What Does it mean to transcend?
The verb implies escalation; rising above something.
But the word is actually much deeper than that, isn’t it?
It connotes overcoming something that is more ethereal than corporeal… more of the spirit than of the body.
We traverse a mountain, but we transcend reality.
The word is–without a doubt– an interesting one.
And it interested no one more than it did the Transcendentalists.
This group of poets, writers, scholars and artists was founded in the mid-1800s.
Transcendentalism was firmly rooted in the power and capability of the individual. Its primary belief was in personal freedom and its primary goal was to bridge the relationship between the emotionality of art and the empiricism of science.
Transcendentalists argued that society and its institutions inevitably corrupt the purity of the individual. They believed that people can only achieve their truest self when they are wholly “self-reliant.” They further argue that it is only from such real individuals that true community can form. Despite this high valuation of individualism, transcendentalists also argue that every human is inextricably entwined with one another by the soul.

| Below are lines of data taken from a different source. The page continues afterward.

import Literature.MathematicalPhysics.QuantumLattice.DWaveOrderParameterProofs
import HarnessLib

/-!
# F-B′: an energy WINDOW at one positive source strength is a CEILING on the Koma–Tasaki `d`-wave
# order parameter — `m_d(U, μ) ≤ (u₀ − ℓ_H) / (2(H − h))`

HONEST FRAMING: first certified bounds on pairing observables; not a superconductivity verdict; every
number certified (two lineages + referee) or labelled float. Crew hubbard-obs (D-0042), seat hubbard-obs-p1
(`prover-hubbard-obs-p1-g0-0`); the chain was posed by the cell lead (HOME/TARGET.md v0.1 §4 F-B′, idea
credited to mbsolver l5-lit-2 METHODS G30-6 "(SEC) box") and is typed AND proved here from tree lemmas.
Zero compute; no definition; no named fact; no `sorry`.

Objects (tree, `Literature/MathematicalPhysics/QuantumLattice/DWaveSource*.lean`): the grand-canonical
torus Hamiltonian with a `d`-wave pair source `dWaveSourceTorus L U μ h = H(1,U) − μN − h(Δ_d + Δ_d†)`,
its ground energy `E_L(h)`, the sourced pair density `m_L(h) = dWaveSourceDensity L U μ h = Re ω₀(Δ_d)/L²`
and the Koma–Tasaki order parameter `dWaveOrderParameter U μ = liminf_{h↓0} liminf_L m_{L+1}(h)`.

The chain (every link a tree lemma): for `0 < h < H`,
  (1) `2(H − h) L² · m_L(h) ≤ E_L(h) − E_L(H)`            (`dWaveSourceDensity_mul_le_groundEnergy_drop`, concavity),
  (2) `E_L(h) ≤ E_L(0)`                                    (`groundEnergy_dWaveSourceTorus_le`, gauge symmetry),
  (3) an ENERGY WINDOW, eventually in `L`: `E_{L}(0) ≤ u₀ L²` (any grand-canonical source-free UPPER
      bound — e.g. a certified canonical upper `e_up(n₀) − μ n₀` at any density `n₀`, by the Legendre
      inequality `E_L^{GC}(0) ≤ E_L(N₀) − μ N₀`) and `ℓ L² ≤ E_L(H)` (a certified LOWER bound for the
      sourced problem, e.g. a gauge-broken translation-invariant SDP certificate valid on all large tori),
  ⇒ `m_{L}(h) ≤ (u₀ − ℓ)/(2(H − h))` eventually, hence (4) `liminf_L m_{L+1}(h) ≤ (u₀ − ℓ)/(2(H − h))` and
  (5) `dWaveOrderParameter U μ ≤ (u₀ − ℓ)/(2(H − h))`     (`dWaveOrderParameter_le_liminf`: the outer
      liminf is below the inner one at EVERY `h > 0`).
Statements: `dWaveSourceDensity_le_of_energy_window` (finite `L`), `liminf_dWaveSourceDensity_le_of_window`,
`dWaveOrderParameter_le_of_sourced_energy_window` (the F-B′ ceiling). Quality (planning, not a claim):
LINEAR in the energy slacks, `m* ≤ m̄_{[h,H]} + (ε_up + ε_lo)/(2(H − h))`; a ceiling says nothing about the
presence of pairing. Barrier placement: `SourcedOrderWithoutGroundStateLRO` concerns FLOORS; this is a
ceiling (`OrderParameterInvisibleToGroundStateConstraints`, evasions (iii)+(iv)).

References: T. Koma, H. Tasaki, J. Stat. Phys. 76 (1994) 745, §1 (order parameter with a
symmetry-breaking field; energy–order-parameter sandwich); H. Tasaki, J. Stat. Phys. (1998) §6.
-/

noncomputable section

namespace Summit.Ventures.CertifiedManyBodySolver.Observables

open Literature.MathematicalPhysics.QuantumLattice Filter Topology

/-- **Finite volume**: for `0 < h < H`, an upper bound `E_L(0) ≤ u₀ L²` on the source-free grand-canonical
ground energy and a lower bound `ℓ L² ≤ E_L(H)` on the ground energy at source `H` give
`m_L(h) ≤ (u₀ − ℓ)/(2(H − h))` (links (1)–(3) of the module docstring). -/
theorem dWaveSourceDensity_le_of_energy_window (L : ℕ) [NeZero L] (U μ : ℝ) {h H u₀ ℓ : ℝ}
    (hhH : h < H)
    (hu : (dWaveSourceTorus L U μ 0).groundEnergy ≤ u₀ * (L : ℝ) ^ 2)
    (hl : ℓ * (L : ℝ) ^ 2 ≤ (dWaveSourceTorus L U μ H).groundEnergy) :
    dWaveSourceDensity L U μ h ≤ (u₀ - ℓ) / (2 * (H - h)) := by
  have h1 := dWaveSourceDensity_mul_le_groundEnergy_drop (L := L) U μ h H
  have h2 := groundEnergy_dWaveSourceTorus_le (L := L) U μ h
  have hL : (0 : ℝ) < (L : ℝ) ^ 2 := by
    have : (0 : ℝ) < (L : ℝ) := by exact_mod_cast Nat.pos_of_ne_zero (NeZero.ne L)
    positivity
  have hHh : 0 < H - h := sub_pos.2 hhH
  rw [le_div_iff₀ (by positivity)]
  -- `(H - h) · 2L² · m ≤ E(h) − E(H) ≤ E(0) − E(H) ≤ (u₀ − ℓ) L²`
  have h3 : (H - h) * (2 * (L : ℝ) ^ 2 * dWaveSourceDensity L U μ h) ≤ (u₀ - ℓ) * (L : ℝ) ^ 2 := by
    nlinarith [h1, h2, hu, hl]
  -- divide by `L² > 0`
  by_contra hcon
  push Not at hcon
  have : (u₀ - ℓ) * (L : ℝ) ^ 2 < (H - h) * (2 * (L : ℝ) ^ 2 * dWaveSourceDensity L U μ h) := by
    have := mul_lt_mul_of_pos_right hcon hL
    nlinarith [this]
  linarith

/-- **Inner liminf**: under ENERGY WINDOWS holding for all large tori — `E_{L+1}(0) ≤ u₀ (L+1)²` and
`ℓ (L+1)² ≤ E_{L+1}(H)` eventually — `liminf_L m_{L+1}(h) ≤ (u₀ − ℓ)/(2(H − h))` for `0 ≤ h < H`. -/
theorem liminf_dWaveSourceDensity_le_of_window (U μ : ℝ) {h H u₀ ℓ : ℝ} (hh : 0 ≤ h) (hhH : h < H)
    (hu : ∀ᶠ L : ℕ in atTop, (dWaveSourceTorus (L + 1) U μ 0).groundEnergy ≤ u₀ * (((L + 1 : ℕ) : ℝ)) ^ 2)
    (hl : ∀ᶠ L : ℕ in atTop, ℓ * (((L + 1 : ℕ) : ℝ)) ^ 2 ≤ (dWaveSourceTorus (L + 1) U μ H).groundEnergy) :
    liminf (fun L : ℕ => dWaveSourceDensity (L + 1) U μ h) atTop ≤ (u₀ - ℓ) / (2 * (H - h)) := by
  have hev : ∀ᶠ L : ℕ in atTop, dWaveSourceDensity (L + 1) U μ h ≤ (u₀ - ℓ) / (2 * (H - h)) := by
    filter_upwards [hu, hl] with L huL hlL
    exact dWaveSourceDensity_le_of_energy_window (L + 1) U μ hhH huL hlL
  refine liminf_le_of_frequently_le hev.frequently ?_
  exact isBoundedUnder_of_eventually_ge (a := 0)
    (Eventually.of_forall fun L => dWaveSourceDensity_nonneg U μ hh)

/-- **F-B′ — the sourced energy window is a ceiling on the Koma–Tasaki `d`-wave order parameter.**
For `0 < h < H`, if eventually in `L` the source-free grand-canonical torus ground energy obeys
`E_{L+1}(0) ≤ u₀ (L+1)²` and the ground energy at source `H` obeys `ℓ (L+1)² ≤ E_{L+1}(H)`, then
`dWaveOrderParameter U μ ≤ (u₀ − ℓ)/(2(H − h))`. (The bound is best as `h ↓ 0`: `≤ (u₀ − ℓ)/(2H)` in the
limit, but the order parameter only sees `h > 0`, so the statement is kept at a fixed `0 < h < H`.) -/
theorem dWaveOrderParameter_le_of_sourced_energy_window (U μ : ℝ) {h H u₀ ℓ : ℝ} (hh : 0 < h) (hhH : h < H)
    (hu : ∀ᶠ L : ℕ in atTop, (dWaveSourceTorus (L + 1) U μ 0).groundEnergy ≤ u₀ * (((L + 1 : ℕ) : ℝ)) ^ 2)
    (hl : ∀ᶠ L : ℕ in atTop, ℓ * (((L + 1 : ℕ) : ℝ)) ^ 2 ≤ (dWaveSourceTorus (L + 1) U μ H).groundEnergy) :
    dWaveOrderParameter U μ ≤ (u₀ - ℓ) / (2 * (H - h)) :=
  (dWaveOrderParameter_le_liminf U μ hh).trans (liminf_dWaveSourceDensity_le_of_window U μ hh.le hhH hu hl)

/-- The same ceiling with BOTH energy bounds taken at positive sources `0 < h < H` (no appeal to the
source-free problem): `E_{L+1}(h) ≤ u_h (L+1)²` and `ℓ (L+1)² ≤ E_{L+1}(H)` eventually give
`dWaveOrderParameter U μ ≤ (u_h − ℓ)/(2(H − h))` — the form fed by a variational (upper-crew) number at
source `h`. -/
theorem dWaveOrderParameter_le_of_sourced_energy_window' (U μ : ℝ) {h H uh ℓ : ℝ} (hh : 0 < h) (hhH : h < H)
    (hu : ∀ᶠ L : ℕ in atTop, (dWaveSourceTorus (L + 1) U μ h).groundEnergy ≤ uh * (((L + 1 : ℕ) : ℝ)) ^ 2)
    (hl : ∀ᶠ L : ℕ in atTop, ℓ * (((L + 1 : ℕ) : ℝ)) ^ 2 ≤ (dWaveSourceTorus (L + 1) U μ H).groundEnergy) :
    dWaveOrderParameter U μ ≤ (uh - ℓ) / (2 * (H - h)) := by
  refine (dWaveOrderParameter_le_liminf U μ hh).trans ?_
  have hev : ∀ᶠ L : ℕ in atTop, dWaveSourceDensity (L + 1) U μ h ≤ (uh - ℓ) / (2 * (H - h)) := by
    filter_upwards [hu, hl] with L huL hlL
    have h1 := dWaveSourceDensity_mul_le_groundEnergy_drop (L := L + 1) U μ h H
    have hL : (0 : ℝ) < (((L + 1 : ℕ) : ℝ)) ^ 2 := by positivity
    have hHh : 0 < H - h := sub_pos.2 hhH
    rw [le_div_iff₀ (by positivity)]
    have h3 : (H - h) * (2 * (((L + 1 : ℕ) : ℝ)) ^ 2 * dWaveSourceDensity (L + 1) U μ h) ≤
        (uh - ℓ) * (((L + 1 : ℕ) : ℝ)) ^ 2 := by nlinarith [h1, huL, hlL]
    by_contra hcon
    push Not at hcon
    have := mul_lt_mul_of_pos_right hcon hL
    nlinarith [this, h3]
  refine liminf_le_of_frequently_le hev.frequently ?_
  exact isBoundedUnder_of_eventually_ge (a := 0)
    (Eventually.of_forall fun L => dWaveSourceDensity_nonneg U μ hh.le)

end Summit.Ventures.CertifiedManyBodySolver.Observables

end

Though it may feel contradictory, this connection, as explained by Walt Whitman (renowned transcendentalist) serves to reinforce both the individual and the community. The poem Darest Thou Now O Soul details the relationship between the individual, their soul, achieving their truest self and finally, join their community once they have become their truest self. (The Examined Life reviewed another Whitman poem several months ago.)
Read on, O Transcendental Examiner…
Darest Thou Now O Soul
Walk out with me toward the unknown region,
Where neither ground is for the feet nor any path to follow?
No map there, nor guide.
Nor voice sounding, nor touch of human hand,
Nor face with blooming flesh, nor lips, nor eyes, are in that land.
I know it not O soul,
Nor dost thou, all is a blank before us,
All waits undream’d of in that region, that inaccessible land.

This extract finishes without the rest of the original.